Research Centre on Health and Social Care Management (CERGAS), Bocconi University, Via Roentgen 1, 20136, Milan, Italy.
Centre for Health Economics, University of York, York, YO10 5DD, UK.
Orphanet J Rare Dis. 2020 Jul 20;15(1):189. doi: 10.1186/s13023-020-01462-0.
There is increasing recognition that conventional appraisal approaches may be unsuitable for assessing the value rare disease treatments (RDTs). This research examines what supplemental appraisal/reimbursement processes for RDTs are used internationally and how they can be characterised. A qualitative research design was used that included (1) documentation of country appraisal/reimbursement processes for RDTs via questionnaires, desk research and iterative interactions with country experts to produce country vignettes, and (2) a cross-country analysis of these processes to identify and characterise features in supplemental processes for RDTs, and compare them to countries without supplemental processes.
Thirty-two of the 37 invited countries participated in this research. Forty-one percent (13/32) use supplemental processes for RDTs. Their level of integration within standard processes ranged from low to high, characterised by whether they are separate or partially separate from the standard process, adapted or accelerated standard processes, or standard processes that may be applied to RDTs. They are characterised by features implemented throughout the appraisal process. These features are mechanisms that allow application of different standards to assess the value of the medicine, support to the appraisal/decision-making process, overcome the issues of lack of cost-effectiveness, or exempt from part of/the full appraisal/reimbursement process. They increase the likelihood of reimbursement by adjusting and/or foregoing part of the assessment process, or accepting to pay more for the same added benefit as for common conditions. A large proportion of countries with standard processes include one or more of these features (formally or informally) or are discussing potential changes in their systems.

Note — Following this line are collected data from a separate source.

import Mathlib.Algebra.Polynomial.Roots
import Mathlib.Order.Interval.Set.Infinite
import Summits.KontsevichZagierPeriods.Zeta5Search.Certificates.VIMLevel2K2
import HarnessLib

/-!
# ζ(5) search — brown9 LEVEL 2 (R-K2), all `k₃`: the relation at `x = n` by polynomiality (cell `pub-zeta5`, certifier `cert-1`)

HONEST FRAMING: systematic search; no irrationality claim unless certified.

`Certificates/VIMLevel2K2.lean` proved the lane's relation (R-K2)
`η₀₀(n,x) R(n,x) + η₀₁(n,x) R(n,x+1) + η₀₂(n,x) R(n,x+2) = 0` for every rational `x < n` (`n ≥ 3`); the point
`x = n` is excluded there because the level-1 reduction degenerates at `p = q`. Here the gap is closed WITHOUT a
further certificate: for fixed `n` the left-hand side is a POLYNOMIAL function of `x` (the inner block `T` uses
polynomial binomials, `h` is a polynomial binomial, the `η` are polynomials) — explicit polynomial representatives
`PolyRep` below, built with `Polynomial.eval_finsetSum` / `eval_prod` — and a polynomial over `ℚ` vanishing on the
infinite set `{x < n}` is zero (`Polynomial.eq_zero_of_infinite_isRoot`).
Result: **`R_rel_K2_all (n ≥ 3) (x : ℚ)`** — (R-K2) for EVERY rational `x`, in particular every integer `k₃`.
No named facts.
-/

noncomputable section

namespace Summit.KontsevichZagierPeriods.Zeta5Search.Certificates

namespace VIMInner

open Finset Polynomial

/-! ### Polynomial representatives of functions `ℚ → ℚ` -/

/-- A polynomial whose evaluation map is the function `f` (data: the polynomial and the identity). -/
structure PolyRep (f : ℚ → ℚ) where
  /-- the representing polynomial -/
  poly : ℚ[X]
  /-- `f` is its evaluation map -/
  eval_eq : ∀ x, f x = poly.eval x

namespace PolyRep

/-- Constants. -/
def const (c : ℚ) : PolyRep fun _ => c := ⟨C c, fun x => by simp⟩

/-- The identity. -/
def id : PolyRep fun x => x := ⟨X, fun x => by simp⟩

/-- Sums. -/
def add {f g : ℚ → ℚ} (hf : PolyRep f) (hg : PolyRep g) : PolyRep fun x => f x + g x :=
  ⟨hf.poly + hg.poly, fun x => by simp [hf.eval_eq x, hg.eval_eq x]⟩

/-- Differences. -/
def sub {f g : ℚ → ℚ} (hf : PolyRep f) (hg : PolyRep g) : PolyRep fun x => f x - g x :=
  ⟨hf.poly - hg.poly, fun x => by simp [hf.eval_eq x, hg.eval_eq x]⟩

/-- Products. -/
def mul {f g : ℚ → ℚ} (hf : PolyRep f) (hg : PolyRep g) : PolyRep fun x => f x * g x :=
  ⟨hf.poly * hg.poly, fun x => by simp [hf.eval_eq x, hg.eval_eq x]⟩

/-- Quotients by constants. -/
def divConst {f : ℚ → ℚ} (hf : PolyRep f) (c : ℚ) : PolyRep fun x => f x / c :=
  ⟨hf.poly * C c⁻¹, fun x => by simp [hf.eval_eq x, div_eq_mul_inv]⟩

/-- Finite sums. -/
def sum {ι : Type*} (s : Finset ι) {f : ι → ℚ → ℚ} (hf : ∀ i, PolyRep (f i)) :
    PolyRep fun x => ∑ i ∈ s, f i x :=
  ⟨∑ i ∈ s, (hf i).poly, fun x => by
    rw [eval_finsetSum]; exact sum_congr rfl fun i _ => (hf i).eval_eq x⟩

/-- Finite products. -/
def prod {ι : Type*} (s : Finset ι) {f : ι → ℚ → ℚ} (hf : ∀ i, PolyRep (f i)) :
    PolyRep fun x => ∏ i ∈ s, f i x :=
  ⟨∏ i ∈ s, (hf i).poly, fun x => by
    rw [eval_prod]; exact prod_congr rfl fun i _ => (hf i).eval_eq x⟩

/-- A polynomially represented function vanishing on `{x < a}` vanishes everywhere. -/
theorem eq_zero_of_lt {f : ℚ → ℚ} (hf : PolyRep f) (a : ℚ) (h : ∀ x, x < a → f x = 0) (x : ℚ) : f x = 0 := by
  have hroots : Set.Infinite {y : ℚ | IsRoot hf.poly y} := by
    refine (Set.Iio_infinite a).mono ?_
    intro y hy
    simp only [Set.mem_setOf_eq, IsRoot.def, ← hf.eval_eq y]
    exact h y hy
  have hP0 : hf.poly = 0 := Polynomial.eq_zero_of_infinite_isRoot _ hroots
  rw [hf.eval_eq x, hP0, eval_zero]

end PolyRep

/-! ### The building blocks of `R(n,x)` are polynomial in `x` -/

/-- `x ↦ fallProd m (f x)` for polynomial `f`. -/
def polyRep_fallProd (m : ℕ) {f : ℚ → ℚ} (hf : PolyRep f) : PolyRep fun x => fallProd m (f x) := by
  unfold fallProd
  exact PolyRep.prod (range m) fun i => hf.sub (PolyRep.const _)

/-- `x ↦ bp m (f x)` for polynomial `f`. -/
def polyRep_bp (m : ℕ) {f : ℚ → ℚ} (hf : PolyRep f) : PolyRep fun x => bp m (f x) := by
  unfold bp
  exact (polyRep_fallProd m hf).divConst _

/-- `x ↦ T n (a − x) q` (`a, q` constants). -/
def polyRep_T (n : ℕ) (a q : ℚ) : PolyRep fun x => T n (a - x) q := by
  unfold T tT
  refine PolyRep.sum (range (n + 1)) fun j => ?_
  have h1 : PolyRep fun x => bp n (a - x - j) :=
    polyRep_bp n (((PolyRep.const a).sub PolyRep.id).sub (PolyRep.const _))
  have h2 : PolyRep fun _ : ℚ => bp n (q - j) := PolyRep.const _
  exact (((PolyRep.const _).mul (PolyRep.const _)).mul h1).mul h2

/-- `x ↦ s(n, x + c, k)` (`c` a constant shift). -/
def polyRep_sR (n : ℕ) (c : ℚ) (k : ℕ) : PolyRep fun x => sR n (x + c) k := by
  have e : ∀ x, sR n (x + c) k =
      ((-1) ^ k * ((n.choose k : ℕ) : ℚ) * bp n ((3 * (n : ℚ) - c - k) - x))
        * T n ((3 * (n : ℚ) - c - k) - x) (qOf n k) := by
    intro x; unfold sR hR pOf; ring_nf
  have h1 : PolyRep fun x => bp n ((3 * (n : ℚ) - c - k) - x) :=
    polyRep_bp n ((PolyRep.const _).sub PolyRep.id)
  have h := (((PolyRep.const ((-1 : ℚ) ^ k)).mul (PolyRep.const (((n.choose k : ℕ) : ℚ)))).mul h1).mul
    (polyRep_T n (3 * (n : ℚ) - c - k) (qOf n k))
  exact ⟨h.poly, fun x => by rw [e x]; exact h.eval_eq x⟩

/-- `x ↦ R(n, x + c)`. -/
def polyRep_Rsum (n : ℕ) (c : ℚ) : PolyRep fun x => Rsum n (x + c) := by
  unfold Rsum
  exact PolyRep.sum (range (n + 1)) fun k => polyRep_sR n c k

/-- `x ↦ η₀₀(w,x)`. -/
def polyRep_eta00 (w : ℚ) : PolyRep fun x => eta00 w x := by
  refine ⟨X ^ 4 + C (1 - 6 * w) * X ^ 3 + C (12 * w ^ 2 - 6 * w) * X ^ 2 + C (12 * w ^ 2 - 8 * w ^ 3) * X
    + C (-8 * w ^ 3), fun x => ?_⟩
  simp only [eta00, eval_add, eval_mul, eval_pow, eval_C, eval_X]
  ring

/-- `x ↦ η₀₁(w,x)`. -/
def polyRep_eta01 (w : ℚ) : PolyRep fun x => eta01 w x := by
  refine ⟨C (-2) * X ^ 4 + C (14 * w - 4) * X ^ 3 + C (-35 * w ^ 2 + 23 * w - 3) * X ^ 2
    + C (35 * w ^ 3 - 45 * w ^ 2 + 11 * w - 1) * X + C (-10 * w ^ 4 + 30 * w ^ 3 - 10 * w ^ 2 + 2 * w), fun x => ?_⟩
  simp only [eta01, eval_add, eval_mul, eval_pow, eval_C, eval_X]
  ring

/-- `x ↦ η₀₂(w,x)`. -/
def polyRep_eta02 (w : ℚ) : PolyRep fun x => eta02 w x := by
  refine ⟨X ^ 4 + C (3 - 8 * w) * X ^ 3 + C (24 * w ^ 2 - 18 * w + 3) * X ^ 2
    + C (-32 * w ^ 3 + 36 * w ^ 2 - 12 * w + 1) * X + C (16 * w ^ 4 - 24 * w ^ 3 + 12 * w ^ 2 - 2 * w), fun x => ?_⟩
  simp only [eta02, eval_add, eval_mul, eval_pow, eval_C, eval_X]
  ring

/-- The (R-K2) combination as a polynomially represented function of `x`. -/
def polyRep_K2 (n : ℕ) :
    PolyRep fun x => eta00 n x * Rsum n x + eta01 n x * Rsum n (x + 1) + eta02 n x * Rsum n (x + 2) := by
  have h0 : PolyRep fun x => Rsum n x := by
    have h := polyRep_Rsum n 0
    exact ⟨h.poly, fun x => by rw [← add_zero x, h.eval_eq x, add_zero]⟩
  exact (((polyRep_eta00 n).mul h0).add ((polyRep_eta01 n).mul (polyRep_Rsum n 1))).add
    ((polyRep_eta02 n).mul (polyRep_Rsum n 2))

/-! ### (R-K2) for every rational `k₃` -/

/-- **(R-K2), all `x`**: for `n ≥ 3` and EVERY rational `x` (in particular every integer `k₃`, including `k₃ = n`),
`η₀₀(n,x) R(n,x) + η₀₁(n,x) R(n,x+1) + η₀₂(n,x) R(n,x+2) = 0`. -/
theorem R_rel_K2_all (n : ℕ) (hn : 3 ≤ n) (x : ℚ) :
    eta00 n x * Rsum n x + eta01 n x * Rsum n (x + 1) + eta02 n x * Rsum n (x + 2) = 0 :=
  (polyRep_K2 n).eq_zero_of_lt (n : ℚ) (fun y hy => R_rel_K2 n hn y hy) x

end VIMInner

end Summit.KontsevichZagierPeriods.Zeta5Search.Certificates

Results suggest revealed preferences to treat RDTs differently than conventional medicines. Some of the challenges around uncertainty and high price remain, but supplemental process features can support decision-making that is more flexible and consistent. Many of these processes are new and countries continue to adjust as they gain experience.
人们越来越认识到,传统的评估方法可能不适合评估罕见病治疗方法(RDT)的价值。本研究考察了国际上使用了哪些补充评估/报销流程来评估 RDT,以及如何对其进行描述。采用了定性研究设计,包括(1)通过问卷、桌面研究和与国家专家的迭代互动来记录 RDT 的国家评估/报销流程,以生成国家案例,以及(2)对这些流程进行跨国分析,以确定和描述 RDT 补充流程的特征,并将其与没有补充流程的国家进行比较。
在 37 个受邀国家中,有 32 个国家参与了这项研究。41%(13/32)对 RDT 使用补充流程。它们在标准流程中的整合程度从低到高不等,其特点是它们是与标准流程分开还是部分分开,是适应还是加速标准流程,或者标准流程是否适用于 RDT。它们的特点是在整个评估过程中实施的特征。这些特征是允许应用不同标准来评估药物价值、支持评估/决策过程、克服缺乏成本效益的问题或免除部分/全部评估/报销过程的机制。它们通过调整和/或放弃评估过程的一部分,或者接受为相同的附加效益支付更多的费用,从而增加了报销的可能性,而附加效益与常见疾病相同。许多有标准流程的国家都包含了其中一个或多个特征(正式或非正式),或者正在讨论其系统的潜在变化。
研究结果表明,人们倾向于对 RDT 采取不同于传统药物的治疗方法。围绕不确定性和高价格的一些挑战仍然存在,但补充流程特征可以支持更灵活和一致的决策。其中许多流程是新的,随着国家获得经验,它们还在不断调整。